NFATc3-induced reductions in voltage-gated K+ currents after myocardial infarction

Abstract

Reductions in voltage-activated K+ (Kv) currents may underlie arrhythmias after myocardial infarction (MI). We investigated the role of beta-adrenergic signaling and the calcineurin/NFAT pathway in mediating the reductions in Kv currents observed after MI in mouse ventricular myocytes. Kv currents were produced by the summation of 3 distinct currents: I(to), I(Kslow1), and I(Kslow2). At 48 hours after MI, we found a 4-fold increase in NFAT activity, which coincided with a decrease in the amplitudes of I(to), I(Kslow1), and I(Kslow2).

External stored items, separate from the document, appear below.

import Literature.AlgebraicGeometry.Motives.UniversalHyperplaneSectionChart
import Literature.AlgebraicGeometry.Motives.UniversalHyperplaneSectionFamilyFlat
import Literature.AlgebraicGeometry.Motives.ProjectiveSpaceFieldPointsBijective
import Literature.AlgebraicGeometry.Motives.SegrePowers
import Literature.AlgebraicGeometry.Motives.VarietiesGeometricallyIntegralProofs
import Literature.AlgebraicGeometry.HodgeTheory.VanishingCohomologyNontrivial
import Literature.AlgebraicGeometry.HodgeTheory.IncidenceDivisorDescent
import HarnessLib

/-!
# The fibre of the universal hyperplane section over `[a]` is the hyperplane section `X ∩ V₊(ℓ_a)`

Topic `Literature/AlgebraicGeometry/Motives` (theorems only; no definitions, no named facts). For a
projective embedding `e : X ↪ ℙᴺ_ℂ` the tree carries TWO avatars of the hyperplane section of `X` by
the hyperplane `H_a = V₊(ℓ_a)`, `ℓ_a = Σᵢ aᵢ xᵢ`:

* the FIBRE `fiberOver (proj N e.ι) [a]` of the universal hyperplane section
  `π = pr₂ : 𝒳 = {(x, b) | Σ bᵢ xᵢ(x) = 0} ⟶ (ℙᴺ)^*` (`Motives/UniversalHyperplaneSection`, the
  REDUCED closed subscheme of `X × (ℙᴺ)^*` on the incidence locus) over the point `[a]` — the currency
  of the monodromy, good-locus and Lefschetz-pencil packages (`HodgeTheory.smoothFiberLocus`, …);
* the ZERO SCHEME `e.hypersurfaceSection (linForm N a) _ = V(ℓ_a(s₀, …, s_N)) ⊆ X` of the section
  `ℓ_a(s)` of `𝒪_X(1)` (`HodgeTheory/VanishingCohomologyNontrivial`, `Motives/SecZeroScheme`).

This file identifies them:

* `pull_chartSectionι_incidenceFun` — the incidence function `g = Σᵢ uᵢ ⊗ vᵢ` vanishes on the piece
  of `𝒳` over each affine chart (it vanishes on its points and `𝒳` is reduced);
* `exists_hom_fiberOver_proj_hypersurfaceSection` — **`π⁻¹[a] ⟶ X ∩ V₊(ℓ_a)` over `X`**: the zero
  scheme ideal of `ℓ_a(s)` is contained in the kernel of `π⁻¹[a] ⟶ X` (on the chart `X_{x_j}` the
  generator `ℓ_a(s)/s_j = Σᵢ aᵢ uᵢ` pulls back to `a_l · g|_{b = a} = 0`), so the universal property of
  the closed immersion `X ∩ V₊(ℓ_a) ↪ X` applies;
* `range_map_fiberι_proj_toX_eq` — both avatars have the same complex points in `X`
  (`{x | ℓ_a(e(x)) = 0}`);
* `exists_iso_fiberOver_proj_hypersurfaceSection` — **if `X ∩ V₊(ℓ_a)` is reduced (e.g. smooth) the
  morphism is an isomorphism over `X`** (a surjective closed immersion onto a reduced scheme), and
  `isSmoothProjective_fiberOver_proj_of_hypersurfaceSection` — so smoothness / projectivity /
  irreducibility of `X ∩ V₊(ℓ_a)` is that of the fibre `π⁻¹[a]`.

## References

* [VoisinHodgeII2003] C. Voisin, Hodge Theory and Complex Algebraic Geometry II, CUP 2003, §2.1.1,
  §2.3.1 ("each hypersurface `X_t` can be naturally identified with the fibre"), §3.2.2.
* [GortzWedhorn2020] U. Görtz, T. Wedhorn, Algebraic Geometry I, 2nd ed. (2020), (13.13) pp. 504–505.
* [Hartshorne1977] R. Hartshorne, Algebraic Geometry, II Prop. 2.5, II Example 3.2.6, II Thm. 7.1.
-/

noncomputable section

open CategoryTheory CategoryTheory.Limits AlgebraicGeometry TopologicalSpace MonoidalCategory
  CartesianMonoidalCategory HomogeneousLocalization TensorProduct
open Literature.AlgebraicGeometry.HodgeTheory

universe u

namespace Literature.AlgebraicGeometry.Motives

attribute [local instance] MvPolynomial.gradedAlgebra

namespace UniversalHyperplaneSection

/-! ### The incidence function vanishes on the universal hyperplane section -/

section Vanishing

variable {k : Type u} [Field k] {N : ℕ} {X : SchemeOver k} (ι : X ⟶ projectiveSpace N k)
  (j l : Fin (N + 1)) (X' : X.left.affineOpens)

/-- **The incidence function `g = Σᵢ uᵢ ⊗ vᵢ` vanishes on `𝒳 ∩ (X' × D₊(a_l))`**: its pull-back along
the closed immersion `𝒳 ∩ (X' × D₊(a_l)) ↪ Spec (Γ(X, X') ⊗ (k[a]_{(a_l)})₀)` is zero, because that
scheme is reduced and its image is the zero locus of `g` (`range_chartSectionι`).
[cite: VoisinHodgeII2003, §3.2.2] [cite: Hartshorne1977, II Example 3.2.6] -/
theorem pull_chartSectionι_incidenceFun
    (hX' : (X' : X.left.Opens) ≤ ι.left ⁻¹ᵁ Proj.basicOpen (Segre.grading (Fin (N + 1)) k) (MvPolynomial.X j)) :
    Segre.pull (chartSectionι ι l X') (incidenceFun ι j l X' hX') = 0 := by
  rw [← basicOpen_eq_bot_iff, Segre.basicOpen_pull]
  ext x
  simp only [Opens.coe_bot, Set.mem_empty_iff_false, iff_false]
  intro hx
  have hmem : chartSectionι ι l X' x ∈ Set.range (chartSectionι ι l X') := ⟨x, rfl⟩
  rw [range_chartSectionι ι j l X' hX'] at hmem
  have hg : incidenceFun ι j l X' hX' ∈ (chartSectionι ι l X' x).asIdeal := by
    have := (PrimeSpectrum.mem_zeroLocus _ _).mp hmem
    exact this (Set.mem_singleton _)
  exact hx hg

end Vanishing

/-! ### The point `[a]` and the fibre `π⁻¹[a]` -/

section Point

attribute [local instance] ProjBaseChange.algebraBase

variable {N : ℕ}

/-- Every morphism into `specOver ℂ ℂ` over `ℂ` is the structure morphism (`specOver ℂ ℂ` is terminal;
cf. `Motives.eq_toSpecOver` of `Motives/JacobianAlbanese`, not imported here). [folklore] -/
private theorem eq_toSpecOver_of_hom {Y : SchemeOver ℂ} (g : Y ⟶ specOver ℂ ℂ) : g = toSpecOver Y := by
  apply Over.OverMorphism.ext
  rw [toSpecOver_left, ← Over.w g]
  simp only [specOver, Over.mk_hom, Algebra.algebraMap_self, CommRingCat.ofHom_id, Spec.map_id]
  exact (Category.comp_id _).symm

/-- The underlying map of a complex point `Spec ℂ ⟶ T` has range `{pt t}`. [folklore] -/
private theorem range_left_base_complexPoint {T : SchemeOver ℂ} (t : ComplexPoints T) :
    Set.range t.left.base = {t.pt} := by
  haveI : Unique ↥(specOver ℂ ℂ).left := inferInstanceAs (Unique (PrimeSpectrum ℂ))
  rw [Set.range_eq_singleton]
  exact fun x => congr(t.left.base $(Subsingleton.elim x _))

/-- **The point `[a] ∈ (ℙᴺ)^*(ℂ)` factors through the chart `D₊(b_l)`** (`a_l ≠ 0`): its underlying
morphism is `Spec` of a ring map `ev : (ℂ[b]_{(b_l)})₀ → ℂ` with `ev (b_i/b_l) = a_i/a_l` (the evaluation
at `a`, `ProjectiveSpace.awayEval`), followed by `D₊(b_l) ↪ (ℙᴺ)^*`. [cite: Hartshorne1977, II Prop. 2.5] -/
theorem exists_pointOfVec_left_eq_chart (a : Fin (N + 1) → ℂ) (ha : a ≠ 0) (l : Fin (N + 1)) (hl : a l ≠ 0) :
    ∃ ev : chartBaseRing (k := ℂ) N l →+* ℂ,
      (ProjectiveSpace.pointOfVec ℂ a ha).left = Spec.map (CommRingCat.ofHom ev) ≫ chartBaseι N l ∧
      ∀ i, ev (Segre.frac ℂ l i) = a i / a l := by
  refine ⟨(ProjectiveSpace.awayEval a (ProjectiveSpace.aeval_X_ne_zero hl)).toRingHom, ?_, fun i => ?_⟩
  · rw [ProjectiveSpace.pointOfVec_eq_chartPoint a ha (Segre.X_mem ℂ l) zero_lt_one
      (ProjectiveSpace.aeval_X_ne_zero hl), ProjectiveSpace.chartPoint_left]
    rfl
  · change ProjectiveSpace.awayEval a _ (Segre.frac ℂ l i) = _
    rw [Segre.frac, Away.isLocalizationElem, ProjectiveSpace.awayEval_mk, pow_one, pow_one,
      MvPolynomial.aeval_X, MvPolynomial.aeval_X]

end Point

/-- Global sections of a restricted morphism: `(f ∣_ U)^*` on `Γ(U, ⊤) = Γ(Y, U)` is `f^* : Γ(Y, U) →
Γ(X, f⁻¹U) = Γ(f⁻¹U, ⊤)` (Mathlib `Scheme.Hom.resLE_app_top`). [folklore] -/
private theorem morphismRestrict_appTop_apply {Y Z : Scheme.{u}} (f : Y ⟶ Z) (U : Z.Opens) (s : Γ(↑U, ⊤)) :
    (f ∣_ U).appTop s = (f ⁻¹ᵁ U).topIso.inv (f.app U (U.topIso.hom s)) := by
  have h : (f ∣_ U).appTop = U.topIso.hom ≫ f.app U ≫ (f ⁻¹ᵁ U).topIso.inv := by
    rw [← Scheme.Hom.resLE_eq_morphismRestrict, Scheme.Hom.appTop, Scheme.Hom.resLE_app_top,
      ← Scheme.Hom.app_eq_appLE]
  rw [h]
  rfl

/-! ### The morphism `π⁻¹[a] ⟶ X ∩ V₊(ℓ_a)`: the zero-scheme ideal dies on the fibre -/

section Fibre

attribute [local instance] chartBaseRingAlgebra sectionsAlgebra

variable {X : SchemeOver ℂ} (e : ProjectiveEmbedding X) (a : Fin (e.n + 1) → ℂ) (ha : a ≠ 0)

/-- Every point of `π⁻¹[a]` maps to `[a]` under `π⁻¹[a] ⟶ 𝒳 ⟶ (ℙᴺ)^*`. [folklore] -/
private theorem proj_fiberι_apply (y : ↥(fiberOver (proj e.n e.ι) (ProjectiveSpace.pointOfVec ℂ a ha)).left) :
    (proj e.n e.ι).left.base ((fiberι (proj e.n e.ι) (ProjectiveSpace.pointOfVec ℂ a ha)).left.base y) =
      (ProjectiveSpace.pointOfVec ℂ a ha).pt := by
  have h := congrArg (fun φ => φ.left.base y) (fiberι_comp (proj e.n e.ι) (ProjectiveSpace.pointOfVec ℂ a ha))
  simp only [Over.comp_left, Scheme.Hom.comp_base, TopCat.coe_comp, Function.comp_apply] at h
  rw [h]
  have hmem : (ProjectiveSpace.pointOfVec ℂ a ha).left.base
      ((fiberOverToSpec (proj e.n e.ι) (ProjectiveSpace.pointOfVec ℂ a ha)).left.base y) ∈
      Set.range (ProjectiveSpace.pointOfVec ℂ a ha).left.base := ⟨_, rfl⟩
  rw [range_left_base_complexPoint] at hmem
  exact hmem

/-- Notation-free abbreviation: the grading of `ℂ[x₀, …, x_N]`. -/
local notation "𝒜ₑ" => Segre.grading (Fin (e.n + 1)) ℂ

/-- **The piece of `π⁻¹[a]` over an affine open `X' ⊆ X_{x_j}` maps into the chart `X' × D₊(b_l)` of
`X × (ℙᴺ)^*` (`a_l ≠ 0`) through the piece `𝒳 ∩ (X' × D₊(b_l))` of the universal hyperplane
section**: there is a lift `χ` to the chart, compatible with the two projections, along which the
incidence function `g = Σᵢ uᵢ ⊗ vᵢ` pulls back to zero. [cite: VoisinHodgeII2003, §3.2.2] -/
theorem exists_chartLift_fiberOver_proj (j l : Fin (e.n + 1)) (hl : a l ≠ 0) (X' : X.left.affineOpens)
    (hX' : (X' : X.left.Opens) ≤ e.toProj ⁻¹ᵁ Proj.basicOpen 𝒜ₑ (MvPolynomial.X j)) :
    ∃ χ : (((fiberι (proj e.n e.ι) (ProjectiveSpace.pointOfVec ℂ a ha) ≫ toX e.n e.ι).left ⁻¹ᵁ
          (X' : X.left.Opens) : (fiberOver (proj e.n e.ι)
            (ProjectiveSpace.pointOfVec ℂ a ha)).left.Opens) : Scheme.{0}) ⟶
        Spec (.of (chartRing (X := X) l X')),
      χ ≫ chartImm X l X' ≫ pullback.fst X.hom (dualProjectiveSpace e.n ℂ).hom =
        ((fiberι (proj e.n e.ι) (ProjectiveSpace.pointOfVec ℂ a ha) ≫ toX e.n e.ι).left ⁻¹ᵁ
          (X' : X.left.Opens)).ι ≫ (fiberι (proj e.n e.ι) (ProjectiveSpace.pointOfVec ℂ a ha) ≫ toX e.n e.ι).left ∧
      χ ≫ chartImm X l X' ≫ pullback.snd X.hom (dualProjectiveSpace e.n ℂ).hom =
        ((fiberι (proj e.n e.ι) (ProjectiveSpace.pointOfVec ℂ a ha) ≫ toX e.n e.ι).left ⁻¹ᵁ
          (X' : X.left.Opens)).ι ≫ (fiberι (proj e.n e.ι) (ProjectiveSpace.pointOfVec ℂ a ha)).left ≫
            (proj e.n e.ι).left ∧
      Segre.pull χ (incidenceFun e.ι j l X' hX') = 0 := by
  -- the two projections of `ψ = (piece ⟶ π⁻¹[a] ⟶ 𝒳 ⟶ X × (ℙᴺ)^*)`
  have h1 : (((fiberι (proj e.n e.ι) (ProjectiveSpace.pointOfVec ℂ a ha) ≫ toX e.n e.ι).left ⁻¹ᵁ
        (X' : X.left.Opens)).ι ≫
        (fiberι (proj e.n e.ι) (ProjectiveSpace.pointOfVec ℂ a ha)).left ≫ (emb e.n e.ι).left) ≫
        pullback.fst X.hom (dualProjectiveSpace e.n ℂ).hom =
      ((fiberι (proj e.n e.ι) (ProjectiveSpace.pointOfVec ℂ a ha) ≫ toX e.n e.ι).left ⁻¹ᵁ
        (X' : X.left.Opens)).ι ≫ (fiberι (proj e.n e.ι) (ProjectiveSpace.pointOfVec ℂ a ha) ≫ toX e.n e.ι).left := by
    simp only [Category.assoc]
    rfl
  have h2 : (((fiberι (proj e.n e.ι) (ProjectiveSpace.pointOfVec ℂ a ha) ≫ toX e.n e.ι).left ⁻¹ᵁ
        (X' : X.left.Opens)).ι ≫
        (fiberι (proj e.n e.ι) (ProjectiveSpace.pointOfVec ℂ a ha)).left ≫ (emb e.n e.ι).left) ≫
        pullback.snd X.hom (dualProjectiveSpace e.n ℂ).hom =
      (((fiberι (proj e.n e.ι) (ProjectiveSpace.pointOfVec ℂ a ha) ≫ toX e.n e.ι).left ⁻¹ᵁ
        (X' : X.left.Opens)).ι ≫ (fiberι (proj e.n e.ι) (ProjectiveSpace.pointOfVec ℂ a ha)).left) ≫
        (proj e.n e.ι).left := by
    simp only [Category.assoc]
    rfl
  -- the image of `ψ` lies in the chart `X' × D₊(b_l)`
  have hrange : Set.range (((fiberι (proj e.n e.ι) (ProjectiveSpace.pointOfVec ℂ a ha) ≫ toX e.n e.ι).left ⁻¹ᵁ
          (X' : X.left.Opens)).ι ≫
          (fiberι (proj e.n e.ι) (ProjectiveSpace.pointOfVec ℂ a ha)).left ≫ (emb e.n e.ι).left) ⊆
      Set.range (chartImm X l X') := by
    rintro _ ⟨y, rfl⟩
    have hr := Set.ext_iff.mp (range_chartImm (X := X) l X')
    refine (hr _).2 ⟨?_, ?_⟩
    · have h1y := congrArg (fun φ => φ.base y) h1
      simp only [Scheme.Hom.comp_base, TopCat.comp_app] at h1y
      change _ ∈ ((X' : X.left.Opens) : Set X.left)
      erw [h1y]
      exact y.2
    · have h2y := congrArg (fun φ => φ.base y) h2
      simp only [Scheme.Hom.comp_base, TopCat.comp_app] at h2y
      change _ ∈ ((Proj.basicOpen 𝒜ₑ (MvPolynomial.X l) : (Proj 𝒜ₑ).Opens) : Set (Proj 𝒜ₑ))
      erw [h2y, proj_fiberι_apply]
      exact (ProjectiveSpace.pt_pointOfVec_mem_basicOpen_X_iff a ha l).2 hl
  have hfac := IsOpenImmersion.lift_fac (chartImm X l X') _ hrange
  refine ⟨IsOpenImmersion.lift (chartImm X l X') _ hrange, ?_, ?_, ?_⟩
  · rw [← Category.assoc, hfac]
    exact h1
  · rw [← Category.assoc, hfac]
    exact h2.trans (Category.assoc _ _ _)
  -- the lift factors through `𝒳 ∩ (X' × D₊(b_l))`, on which `g` vanishes
  let χ' : (((fiberι (proj e.n e.ι) (ProjectiveSpace.pointOfVec ℂ a ha) ≫ toX e.n e.ι).left ⁻¹ᵁ
      (X' : X.left.Opens) : (fiberOver (proj e.n e.ι) (ProjectiveSpace.pointOfVec ℂ a ha)).left.Opens) :
        Scheme.{0}) ⟶ chartSection X e.ι l X' :=
    pullback.lift (((fiberι (proj e.n e.ι) (ProjectiveSpace.pointOfVec ℂ a ha) ≫ toX e.n e.ι).left ⁻¹ᵁ
        (X' : X.left.Opens)).ι ≫ (fiberι (proj e.n e.ι) (ProjectiveSpace.pointOfVec ℂ a ha)).left)
      (IsOpenImmersion.lift (chartImm X l X') _ hrange) (by rw [Category.assoc]; exact hfac.symm)
  have hχ' : χ' ≫ chartSectionι e.ι l X' = IsOpenImmersion.lift (chartImm X l X') _ hrange :=
    pullback.lift_snd _ _ _
  rw [← hχ', Segre.pull_comp, RingHom.comp_apply, pull_chartSectionι_incidenceFun, map_zero]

Consistent with this, mRNA and protein levels of Kv1.5, 2.1, 4.2, and 4.3, which underlie I(Kslow1), I(Kslow2), and I(to), were decreased after MI. Administration of the beta-blocker metoprolol prevented the activation of NFAT and the reductions in I(to), I(Kslow1), and I(Kslow2) after MI. Cyclosporine, an inhibitor of calcineurin, also prevented the reductions in these currents after MI. Importantly, Kv currents did not change after MI in ventricular myocytes from NFATc3 knockout mice. Conversely, chronic beta-adrenergic stimulation or expression of an activated NFATc3 decreased Kv currents to a similar extent as MI. Taken together, these data indicate that NFATc3 plays an essential role in the signaling pathway leading to reduced I(to), I(Kslow1), and I(Kslow2) after MI. We propose that increased beta-adrenergic signaling after MI activates calcineurin and NFATc3, which decreases I(to), I(Kslow1), and I(Kslow2) via a reduction in Kv1.5, Kv2.1, Kv4.2, and Kv4.3 expression.